Broadcast towers tend to be higher than traditional cellular towers and there are zoning issues involved. However, based on their conversations with tower companies, the zoning restrictions may not be as strict in rural areas. Regulators also want to see better coverage, so they may be willing to approve higher structures if it means getting better service to underserved regions.

RELATED: AT&T debuts 'Drum Set' antenna at Coachella

There’s no specific radio access network (RAN) technology involved here; it can use the emerging open RAN or traditional RAN from incumbent vendors, Tiwari said.
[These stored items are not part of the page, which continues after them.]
import Mathlib
import Summits.MatrixMultiplication.MatrixMultiplication.Theses.FourierTwoFamiliesModP
import Summits.MatrixMultiplication.MatrixMultiplication.Theorems.FourierTwoFamiliesModPPrimeCyclicPowerGainStubFamilyPoint
import Summits.MatrixMultiplication.MatrixMultiplication.Theorems.FourierTwoFamiliesModPPrimeCyclicPowerGainStubAverage
import Summits.MatrixMultiplication.MatrixMultiplication.Theorems.FourierTwoFamiliesModPPrimeCyclicPowerGainThetaFrequencyBias
import Summits.MatrixMultiplication.MatrixMultiplication.Theorems.FourierTwoFamiliesModPPrimeLogDecayStubThetaDegreeOne

/-!
# `PrimeLogDecay` from the theta log-bound on the structured branch (the composition of the line)

Crux `stmt-MatrixMultiplication-14310` (`FourierTwoFamiliesModP.PrimeLogDecay`), line
`fixed-delta-theta-certificate`: the kernel-checked COMPOSITION of the line, landed as a conditional theorem
`stub_primeLogDecay_of_thetaLogBoundNoCert` (registered as stub `stub_primeLogDecay_of_thetaLogBoundNoCert` via `stub-add`; the registered skeleton's
`PrimeLogDecay_of` is this proof with the bet invoked by name).  Its hypothesis is, verbatim, the line's one open registered stub
`stub_thetaLogBoundNoCert` (THE BET: every translation-invariant feasible kernel of the
frozen-difference compatibility graph of a frozen set `X₀ ⊆ ℤ/p` WITHOUT a degree-one certificate of quality
`(log s)^c` has value `≤ p/(s (log s)^c)`); its conclusion is the crux `PrimeLogDecay` by name.  So the crux is
closed modulo the bet, durably: when the bet lands as `T`, `stub_primeLogDecay_of_thetaLogBoundNoCert T` closes
the item.

Proof (all ingredients landed).  Given a balanced SDPP family `(A i, B i)_{i < n}` in `ℤ/p` with (W), (X):
freeze `Δ = ⋃ⱼ (A j − B j)`; clause (X) says the `n` blocks are pairwise COMPATIBLE vertices of `G_Δ`
(`cross_disjoint`) and distinct (`blocks_injective`).  Every translation-invariant feasible kernel on `G_Δ` has
value `≤ p/(s (log s)^c)`: if `Δ` carries a degree-one certificate `F` of quality `(log s)^c`, by the landed
`DegreeOne.stub_thetaDegreeOne` (`s X ΣF ≤ s p + M (p − s X)` with `ΣF ≥ (s + M)(log s)^c`); otherwise by the
bet, whose `ϑ`-FrequencyBias hypothesis schema is discharged by the landed sibling theorem
`FrequencyBias.stub_thetaFrequencyBias`.  Admissibility and compatibility are translation invariant
(`support_vadd_iff`), so the landed symmetrisation `Average.stub_average` removes the invariance hypothesis, and
the landed `FamilyPoint.stub_familyPoint` (the family's normalised Gram kernel is feasible with value `n`) gives
`n ≤ p/(s (log s)^c)`, i.e. `n · s · (log s)^c ≤ p`.
-/

namespace Summit.MatrixMultiplication.MatrixMultiplication.Theorems.PrimeLogDecayTheta.Composition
The type of antenna they used is called Luneburg Lens and it’s manufactured by MatSing.

Mobile network operators, which traditionally have served these areas, may be interested in SuperCell, but they’re also thinking about non-traditional players, like tower companies that are looking to expand their at Network-as-a-Service offerings. The tower companies could make the investment in infrastructure and lease it to mobile operators.

“I’m hoping that many of the things that we’re doing right now actually benefits service providers and telecom regulators because companies like the tower companies are ready to take some more risk and leverage their capabilities to do these things early,” Rabinovitsj said.

They declined to talk about specific mobile operators, but T-Mobile and Dish Network have well-known buildout obligations that were tied to T-Mobile’s merger with Sprint. Plus, the need for connectivity all over the world is accelerating.

Not the only solution

Facebook Connectivity often talks about how they’re not looking for a silver bullet solution when it comes to getting connectivity to rural or under-served areas of the world. They’re not saying SuperCell is the one and only solution for reaching unserved areas.

In a summary of some of the pros and cons of various solutions, several “cons” are listed for SuperCell. For example, if it’s going to be used, the site has to be well planned; moving the site after construction is not possible. In addition, it’s potentially a single point of failure for a large region, and there’s high power consumption, (although the opex is simpler due to a single site versus multiple sites.)